Concevoir un programme procédural classique permettant de gérer ces situations est extrêmement complexe. Il peut
s'avérer beaucoup plus simple de partitionner le système en différents éléments logiciels concurrents destinés à
traiter chacun de ces événements. Notez bien ici la formule « il peut s'avérer », car la complexité varie également en
fonction du niveau d'interaction entre les événements.
Les accès concurrents peuvent également avoir une origine interne [LEA97].

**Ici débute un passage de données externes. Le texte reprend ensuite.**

import Literature.Analysis.FluidPDE.DriftDiffusionMaxPrinciple
import HarnessLib

/-!
# ArgmaxDoorsAlmostArgmax — the S35 sup-norm engine for BOUNDED, NON-DECAYING fields
# (penalised / Omori–Yau form; nsreg-p1 g29's seed σ1 «ancient argmax law» asked for exactly this plate)

`ArgmaxDoorsSupNorm` needs `|W(t,x)| → 0` at spatial infinity uniformly in `t`, so that the maximum of
`|W(t,·)|` is attained; bounded ancient / Liouville-class profiles do not decay. Here NO decay is assumed:
penalise with `w_ε(x) = (1 + ε|x|²)⁻¹`; `w_ε|W|²` (times the integrating factor) attains its maximum over the
slab; for `ε` small its maximiser `(t₀,x₀)` has `t₀ > 0`, is a GLOBAL maximiser of `x ↦ w_ε(x)|W(t₀,x)|²`
and a `(1−δ)`-ALMOST ARGMAX of `|W(t₀,·)|`, and `W(t₀,x₀) ≠ 0`; the growth hypothesis is asked only at such
points, with an allowance `η(ε) → 0` for the penalisation error a PDE user incurs there (for the vorticity of
a bounded-velocity solution: `O(νε + ‖u‖_∞√ε)` from `∇w_ε/w_ε`, `Δw_ε/w_ε`).

* `norm_le_mul_exp_of_almostArgmax_inner_timeDeriv_le` — `|W(0,·)| ≤ M ⇒ |W(t,·)| ≤ M e^{Φ(t)−Φ(0)}`.

HONEST FRAME / WHAT THIS IS NOT: a tool for regularity / Liouville CRITERIA (S-door lane, LEAD ns-s30-p1 g3,
`--supports stmt-NavierStokesRegularity-0056 --as helper`); item 0056 `NoTypeII`, the wall cruxes and NS
regularity are NOT proved; no Literature fact is taken as a hypothesis; nothing here is a route or a summit
statement.
-/

noncomputable section

open Set Function Filter Metric MeasureTheory
open scoped RealInnerProductSpace Laplacian ContDiff Topology

set_option linter.dupNamespace false

namespace Summit.NavierStokesRegularity.NavierStokesRegularity.Theorems.ArgmaxDoors

open Literature.Analysis.FluidPDE

variable {E : Type*} [NormedAddCommGroup E] [InnerProductSpace ℝ E] [FiniteDimensional ℝ E]
variable {F : Type*} [NormedAddCommGroup F] [InnerProductSpace ℝ F]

Effectuer des tâches en parallèle peut accélérer de manière significative le travail de calcul d'un système dans les
cas où plusieurs UC sont disponibles. Même dans le cas d'un processeur unique, le fonctionnement multitâche peut
accélérer considérablement le traitement en empêchant une activité d'en bloquer une autre en attendant des E/S, par
exemple. L'initialisation d'un système est un exemple type de situation dans laquelle survient ce type de problème. Un
système compte souvent de nombreux composants, qui nécessitent tous un certain délai pour être opérationnels. Effectuer
ces opérations de manière séquentielle peut s'avérer d'une lenteur exaspérante.

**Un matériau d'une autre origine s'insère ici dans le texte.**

/-!
# `BalabanUV.Beta.GAN24.AliasTiling` — binder row G-an2-4 / (CONV-C), S-slot road «S3-fibre²», register engine «ALIAS-DECIMATE*» part 1/2:
# THE ZONE INTEGRAL OF A PERIODIC FUNCTION IS THE ALIAS AVERAGE OF ITS CONTRACTED TRANSLATES —
# `∫_{[−π,π]^{d+1}} g = L^{−(d+1)} Σ_{l ∈ {0,…,L−1}^{d+1}} ∫_{[−π,π]^{d+1}} g((p + 2πl)/L) dp` (pure measure theory on `ℝ^{d+1}`)

NOT IN PRINT; OUR PROOF ATTEMPT (of the road; THIS file is [folklore] measure theory: Lebesgue measure on `ℝ^{d+1}` is translation
invariant and scales by `L^{d+1}`, the `L^{d+1}` half-open boxes `∏_i (((2l_i−1)π)/L, ((2l_i+1)π)/L]` tile the period box
`∏_i (−π/L, 2π − π/L]` disjointly, and a `2πℤ^{d+1}`-periodic function integrates over every period box like over the Brillouin zone
— Mathlib's `UnitAddTorus.integral_preimage` at two corners; no estimate, no cited fact, no `def … : Prop`, no wall binder, no object of
an2's typed `U = 1` system).  G-an2-4 formalisation swarm, leaf prover 17 (unit `b2b-balaban-gan24-formalise-leaf-17`, gen 11), register
tag «ALIAS-DECIMATE*» (cell journal INTENT l.4515, RESULT l.4568; FILED under this name on the row owner's ruling, gan24-p1-g4 RULINGS-6 l.4599
«file as `GAN24/AliasTiling` + `GAN24/AliasDecimate`»; typer `GAN24/Formal/LEAVES.md` § II.D, T-E1 class: generic `d`, name outside `StencilSlot*`); the holder of E3 `GAN24/PushSumNest` (position-space nesting of an2's pushes) and E8 `AliasNest` (alias-frame nesting).
HONEST FRAMING (cell contract, verbatim): «discharging `BetaPertH` makes Bałaban's UV stability UNCONDITIONAL — a real constructive-QFT
result; it is NOT the continuum limit and NOT the Clay problem.»  HONEST DEPENDENCY (verbatim): «continuum YM on T⁴ ⇐ BetaPertH ∧ nine
spine estimates (0/9 proved); BetaPertH ⇐ (D1) ∧ (D4) ∧ CAP+tail; G-an2-4 gates asym, D1 and NE2/3/4.»  NOT summit progress; nothing of
(CONV-C)'s S-slot («E3Shape» ∕ «E3SupRate», OPEN, not in print) is discharged here.

WHERE IT SITS (context only, asserted nowhere below).  Part 2 `GAN24/AliasDecimate` turns the identity of this file into
DECIMATION = ALIASING for pv17's `B4ContourShift.latticeKernel`: `latticeKernel G (L•z + r) = latticeKernel (aliasSym L r G) z` — the
Fourier side of reading a fine-lattice kernel on the coarser lattice `L•ℤ^{d+1} + r`, i.e. of an2's `BalabanCompositeJets.pushSum`
(`GAN24/PushSumNest.pushSum_inr_inl_coarse`) and of the re-framing of every leg between two blocking levels; that is the input the
S3 skeleton's I-L3 `pushSum_symbol` (typer cut R6-symbol) and the fine-momentum plane-wave symbols of an1∕an3's finite stencils
(`GAN24/AveragingContourSymbols`, R5) need to enter the COARSE-momentum frame of the owner's `E3Sym` (I-L1).  The corner-independence
step (§2) is re-proved from leaf-07-g9's records `LatticeKernelDiagonal.v1.lean` §2 (`setIntegral_cell_eq_of_periodic`,
`setIntegral_BZ_comp_add_of_periodic`; credited, not importable at the time of writing) in the half-open-box form used here.

## What is proved ([folklore], `0 sorry`; `ℝ^{d+1}`, generic `d`; `g : ℝ^{d+1} → ℂ`)
* §1 `periodic_update_int`, `periodic_add_intVec`: coordinatewise `2π`-periodicity ⇒ `g(p + 2πk) = g(p)` for `k ∈ ℤ^{d+1}`.
* §2 PERIOD BOXES `pbox a = ∏_i (a_i, a_i + 2π]`: `setIntegral_ucell_eq_of_periodic` (corner independence of the unit-cell integral of
  `x ↦ F(2πx)`), `pbox_eq_smul_ucell`, **`setIntegral_pbox_eq_of_periodic`** (corner independence for period boxes, unconditional in
  `F` beyond periodicity), `pbox_neg_pi_ae_eq_BZ`, **`setIntegral_pbox_eq_BZ`** (`∫_{pbox a} F = ∫_{BZ} F`).
* §3 ALIAS BOXES `abox L l = ∏_i (((2l_i−1)π)/L, ((2l_i+1)π)/L]`, `l : Fin (d+1) → Fin L`: `disjoint_abox` (pairwise disjoint),
  `abox_subset_pbox`, `exists_mem_abox` (`l_i = ⌈x_i L/(2π) + 1/2⌉ − 1`), **`iUnion_abox`** (`⋃_l abox L l = pbox (−π/L)`).
* §4 `apt L l p = (p + 2πl)/L` and **`setIntegral_abox_eq`**: `∫_{abox L l} g = L^{−(d+1)} • ∫_{BZ} g (apt L l p) dp` (translation by
  `2πl`, contraction by `L`: `measurePreserving_add_right`, `Measure.setIntegral_comp_smul_of_pos`).
* §5 **`setIntegral_BZ_eq_sum_alias`**: for `g` continuous and `2π`-periodic in each coordinate and `L ≥ 1`,
  `∫_{BZ} g = L^{−(d+1)} • Σ_{l : Fin (d+1) → Fin L} ∫_{BZ} g ∘ apt L l` (`integral_biUnion_finset` over §3, then §4 termwise).
WHAT IS NOT HERE: any symbol, any lattice kernel (part 2), any object of an2's; anisotropic blockings (all coordinates are contracted by
the same `L` — the two-leg version is the SAME statement on `ℝ^{(d+1)+(d+1)}`, see part 2).
-/

noncomputable section

open Complex Set MeasureTheory
open scoped Real BigOperators Pointwise
open Literature.MathematicalPhysics.QuantumFieldTheory.Balaban1983to89
open B4ContourShift (BZ)
open B4TorusKernel (rep)

namespace Summit.QuantumFields.BalabanUV.Beta.GAN24.AliasTiling

variable {d : ℕ}

/-! ## §1 Real-zone `2π`-periodicity in each coordinate -/

section Periodic

variable {g : (Fin (d + 1) → ℝ) → ℂ}

/-- [folklore] Integer iterates of the coordinate period: `g(p + 2πk e_i) = g(p)`, `k ∈ ℤ`. -/
theorem periodic_update_int (hper : ∀ (i : Fin (d + 1)) (p : Fin (d + 1) → ℝ), g (Function.update p i (p i + 2 * π)) = g p)
    (i : Fin (d + 1)) (p : Fin (d + 1) → ℝ) (k : ℤ) : g (Function.update p i (p i + 2 * π * k)) = g p := by
  induction k using Int.induction_on generalizing p with
  | zero => simp
  | succ n ih =>
      have e : Function.update p i (p i + 2 * π * ((n : ℤ) + 1 : ℤ)) =
          Function.update (Function.update p i (p i + 2 * π * (n : ℤ))) i
            ((Function.update p i (p i + 2 * π * (n : ℤ))) i + 2 * π) := by
        funext j
        by_cases hj : j = i
        · subst hj; simp only [Function.update_self]; push_cast; ring
        · simp only [Function.update_of_ne hj]
      rw [e, hper, ih]
  | pred n ih =>
      have e : Function.update p i (p i + 2 * π * (-(n : ℤ) : ℤ)) =
          Function.update (Function.update p i (p i + 2 * π * (-(n : ℤ) - 1 : ℤ))) i
            ((Function.update p i (p i + 2 * π * (-(n : ℤ) - 1 : ℤ))) i + 2 * π) := by
        funext j
        by_cases hj : j = i
        · subst hj; simp only [Function.update_self]; push_cast; ring
        · simp only [Function.update_of_ne hj]
      rw [← ih p, e, hper]

/-- [folklore] INTEGER-VECTOR PERIODICITY: `g(p + 2πk) = g(p)` for every `k ∈ ℤ^{d+1}`. -/
theorem periodic_add_intVec (hper : ∀ (i : Fin (d + 1)) (p : Fin (d + 1) → ℝ), g (Function.update p i (p i + 2 * π)) = g p)
    (p : Fin (d + 1) → ℝ) (k : Fin (d + 1) → ℤ) : g (fun i => p i + 2 * π * k i) = g p := by
  classical
  have key : ∀ s : Finset (Fin (d + 1)), g (fun i => p i + if i ∈ s then 2 * π * (k i : ℝ) else 0) = g p := by
    intro s
    induction s using Finset.induction_on with
    | empty => simp
    | insert j s hj ih =>
        have e : (fun i => p i + if i ∈ insert j s then 2 * π * (k i : ℝ) else 0) =
            Function.update (fun i => p i + if i ∈ s then 2 * π * (k i : ℝ) else 0) j
              ((fun i => p i + if i ∈ s then 2 * π * (k i : ℝ) else 0) j + 2 * π * (k j : ℤ)) := by
          funext i
          by_cases hi : i = j
          · subst hi
            simp only [Function.update_self, Finset.mem_insert, true_or, if_true, hj, if_false, add_zero]
          · rw [Function.update_of_ne hi]
            simp only [Finset.mem_insert, hi, false_or]
        rw [e, periodic_update_int hper, ih]
  simpa using key Finset.univ

end Periodic

/-! ## §2 Period boxes: the integral of a periodic function over `∏_i (a_i, a_i + 2π]` does not depend on the corner -/

section Boxes

/-- [folklore] The half-open PERIOD BOX with lower corner `a`: `∏_i (a_i, a_i + 2π]`. -/
def pbox (a : Fin (d + 1) → ℝ) : Set (Fin (d + 1) → ℝ) := Set.pi Set.univ (fun i => Ioc (a i) (a i + 2 * π))

/-- [folklore] Period boxes are measurable. -/
theorem measurableSet_pbox (a : Fin (d + 1) → ℝ) : MeasurableSet (pbox a) :=
  MeasurableSet.univ_pi fun _ => measurableSet_Ioc

/-- [folklore] The unit cell `∏_i (b_i, b_i + 1]` (the fundamental domain of Mathlib's `UnitAddTorus.integral_preimage`). -/
def ucell (b : Fin (d + 1) → ℝ) : Set (Fin (d + 1) → ℝ) := {x | ∀ i, x i ∈ Ioc (b i) (b i + 1)}

/-- [folklore] The representative of a real number on `ℝ/ℤ` differs from it by an integer. -/
theorem rep_coe_eq_add_int (x : ℝ) : ∃ k : ℤ, rep ((x : ℝ) : UnitAddCircle) = x + k := by
  have h : ((rep ((x : ℝ) : UnitAddCircle) : ℝ) : UnitAddCircle) = ((x : ℝ) : UnitAddCircle) := AddCircle.coe_equivIco
  rw [QuotientAddGroup.eq_iff_sub_mem, AddSubgroup.mem_zmultiples_iff] at h
  obtain ⟨k, hk⟩ := h
  refine ⟨k, ?_⟩
  have : (k : ℝ) = rep ((x : ℝ) : UnitAddCircle) - x := by simpa using hk
  linarith

/-- [folklore] CORNER INDEPENDENCE OF THE UNIT-CELL INTEGRAL of `x ↦ F(2πx)` for a `2πℤ^{d+1}`-periodic `F` (both corners give the
torus integral of the same function — Mathlib's `UnitAddTorus.integral_preimage`; re-proved from leaf-07's records
`LatticeKernelDiagonal` §2, credited, not importable at the time of writing). -/
theorem setIntegral_ucell_eq_of_periodic (F : (Fin (d + 1) → ℝ) → ℂ)
    (hF : ∀ (p : Fin (d + 1) → ℝ) (k : Fin (d + 1) → ℤ), F (fun i => p i + 2 * π * k i) = F p) (b b' : Fin (d + 1) → ℝ) :
    ∫ x in ucell b, F ((2 * π) • x) = ∫ x in ucell b', F ((2 * π) • x) := by
  let f : UnitAddTorus (Fin (d + 1)) → ℂ := fun t => F (fun i => 2 * π * rep (t i))
  have key : ∀ x : Fin (d + 1) → ℝ, f (fun i => ((x i : ℝ) : UnitAddCircle)) = F ((2 * π) • x) := by
    intro x
    choose k hk using fun i => rep_coe_eq_add_int (x i)
    show F (fun i => 2 * π * rep ((x i : ℝ) : UnitAddCircle)) = F ((2 * π) • x)
    have e : (fun i => 2 * π * rep ((x i : ℝ) : UnitAddCircle)) = fun i => ((2 * π) • x) i + 2 * π * (k i : ℝ) := by
      funext i; rw [hk i, Pi.smul_apply, smul_eq_mul]; ring
    rw [e]
    exact hF _ k
  have h1 := UnitAddTorus.integral_preimage f b
  have h2 := UnitAddTorus.integral_preimage f b'
  rw [h1] at h2
  have hm : ∀ c : Fin (d + 1) → ℝ, MeasurableSet (ucell c) := fun c => by
    have : ucell c = Set.pi Set.univ (fun i => Ioc (c i) (c i + 1)) := by ext x; simp [ucell]
    rw [this]; exact MeasurableSet.univ_pi fun _ => measurableSet_Ioc
  calc ∫ x in ucell b, F ((2 * π) • x) = ∫ x in ucell b, f (fun i => ((x i : ℝ) : UnitAddCircle)) :=
        setIntegral_congr_fun (hm b) (fun x _ => (key x).symm)
    _ = ∫ x in ucell b', f (fun i => ((x i : ℝ) : UnitAddCircle)) := h2
    _ = ∫ x in ucell b', F ((2 * π) • x) := setIntegral_congr_fun (hm b') (fun x _ => key x)

/-- [folklore] A period box is the `2π`-dilate of a unit cell. -/
theorem pbox_eq_smul_ucell (a : Fin (d + 1) → ℝ) : pbox a = (2 * π) • ucell ((2 * π)⁻¹ • a) := by
  have hpos : (0 : ℝ) < 2 * π := by positivity
  ext y
  rw [Set.mem_smul_set_iff_inv_smul_mem₀ hpos.ne']
  simp only [pbox, ucell, Set.mem_univ_pi, Set.mem_Ioc, Set.mem_setOf_eq, Pi.smul_apply, smul_eq_mul]
  refine forall_congr' fun i => ?_
  have hi : (0 : ℝ) < (2 * π)⁻¹ := inv_pos.mpr hpos
  have e : (2 * π)⁻¹ * a i + 1 = (2 * π)⁻¹ * (a i + 2 * π) := by field_simp
  rw [e]
  constructor
  · rintro ⟨h1, h2⟩
    exact ⟨mul_lt_mul_of_pos_left h1 hi, mul_le_mul_of_nonneg_left h2 hi.le⟩
  · rintro ⟨h1, h2⟩
    have h1' := mul_lt_mul_of_pos_left h1 hpos
    have h2' := mul_le_mul_of_nonneg_left h2 hpos.le
    simp only [mul_inv_cancel_left₀ hpos.ne'] at h1' h2'
    exact ⟨h1', h2'⟩

/-- [folklore] **CORNER INDEPENDENCE OF THE PERIOD-BOX INTEGRAL**: for `F` with `F(p + 2πk) = F(p)` (`k ∈ ℤ^{d+1}`) the integral over
`∏_i (a_i, a_i + 2π]` is the same for every corner `a` (no integrability needed: junk values agree too). -/
theorem setIntegral_pbox_eq_of_periodic (F : (Fin (d + 1) → ℝ) → ℂ)
    (hF : ∀ (p : Fin (d + 1) → ℝ) (k : Fin (d + 1) → ℤ), F (fun i => p i + 2 * π * k i) = F p) (a a' : Fin (d + 1) → ℝ) :
    ∫ y in pbox a, F y = ∫ y in pbox a', F y := by
  have hpos : (0 : ℝ) < 2 * π := by positivity
  have h := fun c : Fin (d + 1) → ℝ => Measure.setIntegral_comp_smul_of_pos volume F (ucell c) hpos
  rw [pbox_eq_smul_ucell a, pbox_eq_smul_ucell a']
  have hne : ((2 * π) ^ Module.finrank ℝ (Fin (d + 1) → ℝ))⁻¹ ≠ (0 : ℝ) := inv_ne_zero (pow_ne_zero _ hpos.ne')
  have ha := h ((2 * π)⁻¹ • a)
  have ha' := h ((2 * π)⁻¹ • a')
  rw [setIntegral_ucell_eq_of_periodic F hF ((2 * π)⁻¹ • a) ((2 * π)⁻¹ • a')] at ha
  rw [ha] at ha'
  exact smul_right_injective _ hne ha'

/-- [folklore] The centred period box `∏_i (−π, π]` is the Brillouin zone up to a null set. -/
theorem pbox_neg_pi_ae_eq_BZ : pbox (fun _ : Fin (d + 1) => -π) =ᵐ[volume] BZ (d + 1) := by
  have e : pbox (fun _ : Fin (d + 1) => -π) = Set.pi Set.univ (fun _ => Ioc (-π) π) := by
    unfold pbox; congr 1; funext i; congr 1; ring
  rw [e, BZ, volume_pi]
  exact Measure.univ_pi_Ioc_ae_eq_Icc

/-- [folklore] Hence **EVERY PERIOD BOX INTEGRATES A PERIODIC FUNCTION LIKE THE BRILLOUIN ZONE**. -/
theorem setIntegral_pbox_eq_BZ (F : (Fin (d + 1) → ℝ) → ℂ)
    (hF : ∀ (p : Fin (d + 1) → ℝ) (k : Fin (d + 1) → ℤ), F (fun i => p i + 2 * π * k i) = F p) (a : Fin (d + 1) → ℝ) :
    ∫ y in pbox a, F y = ∫ y in BZ (d + 1), F y := by
  rw [setIntegral_pbox_eq_of_periodic F hF a (fun _ => -π)]
  exact setIntegral_congr_set pbox_neg_pi_ae_eq_BZ

end Boxes

/-! ## §3 The `L^{d+1}` alias boxes tile a period box -/

section Alias

variable (L : ℕ)

/-- [folklore] Lower corners of the alias boxes: `((2l_i − 1)π)/L`. -/
def alo (L : ℕ) (l : Fin (d + 1) → Fin L) : Fin (d + 1) → ℝ := fun i => (2 * ((l i : ℕ) : ℝ) - 1) * π / L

Le contrôle du système peut également être facilité par l'accès concurrent. Une fonction peut par exemple être
démarrée, arrêtée, ou même influencée au milieu du flux par d'autres fonctions concurrentes, résultat extrêmement
difficile à obtenir sans composants concurrents.
Considérant tous les avantages offerts, pourquoi ne recourons-nous pas de manière systématique à la programmation
concurrente ?
La plupart des ordinateurs et des langages de programmation sont par essence séquentiels. Une procédure ou un
processeur exécute une instruction à la fois. Dans un processeur séquentiel unique, l'illusion d'accès concurrent doit
être créée en entrelaçant l'exécution des différentes tâches. La difficulté ne réside pas tant dans les manières d'y
parvenir que dans le fait de déterminer quand et comment entrelacer des segments de programme susceptibles d'interagir
les uns avec les autres.
Bien que parvenir à un accès concurrent soit aisé avec plusieurs processeurs, les interactions n'en sont que plus
complexes. Se pose dans un premier temps la question de la communication entre des tâches s'exécutant sur différents
processeurs. En règle générale, plusieurs couches logicielles sont concernées, ce qui accroît la complexité ainsi que
le temps système de synchronisation. Le déterminisme est réduit dans les systèmes multi-processeurs, les horloges et
les rythmes pouvant différer et les composants étant susceptibles de tomber en panne de manière indépendante.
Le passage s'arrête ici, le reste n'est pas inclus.